import Mathlib

/-!
# `SnSubsetDichotomy.ThresholdSubsetTriples`, line `SketchIdeator2` — stub `stub_twistFree_of_blocked`, certificate form

Crux `stmt-MatrixMultiplication-10882` (`Summit.MatrixMultiplication.MatrixMultiplication.Theses.SnSubsetDichotomy.
ThresholdSubsetTriples`), line `SketchIdeator2` (ℤ/3-triality: triples `(X, τXτ⁻¹, τ²Xτ⁻²)` with `τ³ = 1`),
registered stub `stub_twistFree_of_blocked`: if every twisted corner
`x₁x₁'⁻¹ τ (x₂x₂'⁻¹) τ (x₃x₃'⁻¹) τ = 1` of a host `K ⊆ S_n` is either trivial (`xᵢ = xᵢ'` for all
`i`) or has a non-trivial quotient `xᵢxᵢ'⁻¹` in a blocking set `B`, and a sub-code `X ⊆ K` avoids `B`
as a quotient (`x x'⁻¹ ∈ B ⇒ x = x'` on `X`), then every twisted corner of `X` is trivial.

This file proves the stub through its FINITE CORE.  Once the six elements `xᵢ, xᵢ'` are fixed, the
statement is a propositional formula in six atoms — the equalities `eᵢ := (xᵢ = xᵢ')` and the
memberships `bᵢ := (xᵢxᵢ'⁻¹ ∈ B)`:

`((e₁ ∧ e₂ ∧ e₃) ∨ (b₁ ∧ ¬e₁) ∨ (b₂ ∧ ¬e₂) ∨ (b₃ ∧ ¬e₃)) → (b₁ → e₁) → (b₂ → e₂) → (b₃ → e₃) → e₁ ∧ e₂ ∧ e₃`.

`core_decide` certifies this formula over `Bool` by `decide` (its 64-row truth table is the
certificate, checked by the kernel); `core` transports it to arbitrary decidable propositions through
`decide : Prop → Bool`; `stub_twistFree_of_blocked` instantiates the atoms (equality of permutations of
`Fin n` and membership in a `Finset` of them are decidable) after restricting the host hypothesis from
`K` to `X ⊆ K`.

An independent case-split proof of the same registered signature is
`Summit.MatrixMultiplication.MatrixMultiplication.Theorems.ThresholdSubsetTriples.stub_twistFree_of_blocked`
(file `SnSubsetDichotomyThresholdSubsetTriplesStubTwistFreeOfBlocked.lean`); this file lives in the
sub-namespace `TwistFreeOfBlockedK12` and imports nothing from it.  Deliberately NOT here: anything
about the host design (`stub_blockedHosts`), the deletion step or the TPP transfer — other stubs of the
line.
-/

namespace Summit.MatrixMultiplication.MatrixMultiplication.Theorems.ThresholdSubsetTriples.TwistFreeOfBlockedK12

/-- **Finite core, certified.**  The propositional skeleton of `stub_twistFree_of_blocked` as a
Boolean tautology in the six atoms `e₁ e₂ e₃` (standing for the equalities `xᵢ = xᵢ'`) and
`b₁ b₂ b₃` (standing for the memberships `xᵢxᵢ'⁻¹ ∈ B`): "trivial-or-blocked", together with
"blocked quotients force equality" at each coordinate, forces "trivial".  Proved by `decide`, i.e. by
the kernel evaluating all `2⁶ = 64` assignments.  (The Boolean connectives are bracketed to the right so
that `simp` turns them into the right-nested `∧`/`∨` of the propositional form.) [folklore] -/
theorem core_decide : ∀ e₁ e₂ e₃ b₁ b₂ b₃ : Bool,
    ((e₁ && (e₂ && e₃)) || ((b₁ && !e₁) || ((b₂ && !e₂) || (b₃ && !e₃)))) = true →
    (b₁ = true → e₁ = true) → (b₂ = true → e₂ = true) → (b₃ = true → e₃ = true) →
    e₁ = true ∧ e₂ = true ∧ e₃ = true := by
  decide

/-- **Finite core, transported to decidable propositions.**  For decidable propositions
`E₁ E₂ E₃ B₁ B₂ B₃`: if `(E₁ ∧ E₂ ∧ E₃) ∨ (B₁ ∧ ¬E₁) ∨ (B₂ ∧ ¬E₂) ∨ (B₃ ∧ ¬E₃)` and `Bᵢ → Eᵢ` for each
`i`, then `E₁ ∧ E₂ ∧ E₃`.  Obtained from `core_decide` at the truth values `decide Eᵢ`, `decide Bᵢ`.
[folklore] -/
theorem core {E₁ E₂ E₃ B₁ B₂ B₃ : Prop} [Decidable E₁] [Decidable E₂] [Decidable E₃]
    [Decidable B₁] [Decidable B₂] [Decidable B₃]
    (h : (E₁ ∧ E₂ ∧ E₃) ∨ (B₁ ∧ ¬E₁) ∨ (B₂ ∧ ¬E₂) ∨ (B₃ ∧ ¬E₃))
    (h₁ : B₁ → E₁) (h₂ : B₂ → E₂) (h₃ : B₃ → E₃) : E₁ ∧ E₂ ∧ E₃ := by
  have hcore := core_decide (decide E₁) (decide E₂) (decide E₃) (decide B₁) (decide B₂) (decide B₃)
    (by simpa using h) (by simpa using h₁) (by simpa using h₂) (by simpa using h₃)
  simpa using hcore

/-- **Stub `stub_twistFree_of_blocked` — blocked host ⇒ twisted-corner-free sub-code** (registered
stub of line `SketchIdeator2`, crux `SnSubsetDichotomy.ThresholdSubsetTriples`,
stmt-MatrixMultiplication-10882; certificate form).  If every solution in `K⁶` of the twisted corner
equation `x₁x₁'⁻¹ τ (x₂x₂'⁻¹) τ (x₃x₃'⁻¹) τ = 1` is trivial or has a non-trivial quotient
`xᵢxᵢ'⁻¹ ∈ B`, and `X ⊆ K` avoids `B` as a quotient, then every solution in `X⁶` is trivial.
Proof: restrict the host hypothesis to `X` and apply the decided core `core` to the six atoms
`xᵢ = xᵢ'`, `xᵢxᵢ'⁻¹ ∈ B`. [folklore] -/
theorem stub_twistFree_of_blocked : ∀ (n : ℕ) (τ : Equiv.Perm (Fin n)) (K B X : Finset (Equiv.Perm (Fin n))), X ⊆ K → (∀ x₁ ∈ K, ∀ x₁' ∈ K, ∀ x₂ ∈ K, ∀ x₂' ∈ K, ∀ x₃ ∈ K, ∀ x₃' ∈ K, x₁ * x₁'⁻¹ * τ * (x₂ * x₂'⁻¹) * τ * (x₃ * x₃'⁻¹) * τ = 1 → (x₁ = x₁' ∧ x₂ = x₂' ∧ x₃ = x₃') ∨ (x₁ * x₁'⁻¹ ∈ B ∧ x₁ ≠ x₁') ∨ (x₂ * x₂'⁻¹ ∈ B ∧ x₂ ≠ x₂') ∨ (x₃ * x₃'⁻¹ ∈ B ∧ x₃ ≠ x₃')) → (∀ x ∈ X, ∀ x' ∈ X, x * x'⁻¹ ∈ B → x = x') → ∀ x₁ ∈ X, ∀ x₁' ∈ X, ∀ x₂ ∈ X, ∀ x₂' ∈ X, ∀ x₃ ∈ X, ∀ x₃' ∈ X, x₁ * x₁'⁻¹ * τ * (x₂ * x₂'⁻¹) * τ * (x₃ * x₃'⁻¹) * τ = 1 → x₁ = x₁' ∧ x₂ = x₂' ∧ x₃ = x₃' := by
  intro n τ K B X hXK hK hA x₁ h₁ x₁' h₁' x₂ h₂ x₂' h₂' x₃ h₃ x₃' h₃' heq
  exact core (hK x₁ (hXK h₁) x₁' (hXK h₁') x₂ (hXK h₂) x₂' (hXK h₂') x₃ (hXK h₃) x₃' (hXK h₃') heq)
    (hA x₁ h₁ x₁' h₁') (hA x₂ h₂ x₂' h₂') (hA x₃ h₃ x₃' h₃')

end Summit.MatrixMultiplication.MatrixMultiplication.Theorems.ThresholdSubsetTriples.TwistFreeOfBlockedK12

....

■ TASK ITEM
Of all the entries above, repeat only the lines from the line that has "theorem core_decide : ∀" to the line that has "(h₁ : B₁ → E₁)", both lines included, exactly.

■ TASK SOLUTION
theorem core_decide : ∀ e₁ e₂ e₃ b₁ b₂ b₃ : Bool,
    ((e₁ && (e₂ && e₃)) || ((b₁ && !e₁) || ((b₂ && !e₂) || (b₃ && !e₃)))) = true →
    (b₁ = true → e₁ = true) → (b₂ = true → e₂ = true) → (b₃ = true → e₃ = true) →
    e₁ = true ∧ e₂ = true ∧ e₃ = true := by
  decide

/-- **Finite core, transported to decidable propositions.**  For decidable propositions
`E₁ E₂ E₃ B₁ B₂ B₃`: if `(E₁ ∧ E₂ ∧ E₃) ∨ (B₁ ∧ ¬E₁) ∨ (B₂ ∧ ¬E₂) ∨ (B₃ ∧ ¬E₃)` and `Bᵢ → Eᵢ` for each
`i`, then `E₁ ∧ E₂ ∧ E₃`.  Obtained from `core_decide` at the truth values `decide Eᵢ`, `decide Bᵢ`.
[folklore] -/
theorem core {E₁ E₂ E₃ B₁ B₂ B₃ : Prop} [Decidable E₁] [Decidable E₂] [Decidable E₃]
    [Decidable B₁] [Decidable B₂] [Decidable B₃]
    (h : (E₁ ∧ E₂ ∧ E₃) ∨ (B₁ ∧ ¬E₁) ∨ (B₂ ∧ ¬E₂) ∨ (B₃ ∧ ¬E₃))
    (h₁ : B₁ → E₁) (h₂ : B₂ → E₂) (h₃ : B₃ → E₃) : E₁ ∧ E₂ ∧ E₃ := by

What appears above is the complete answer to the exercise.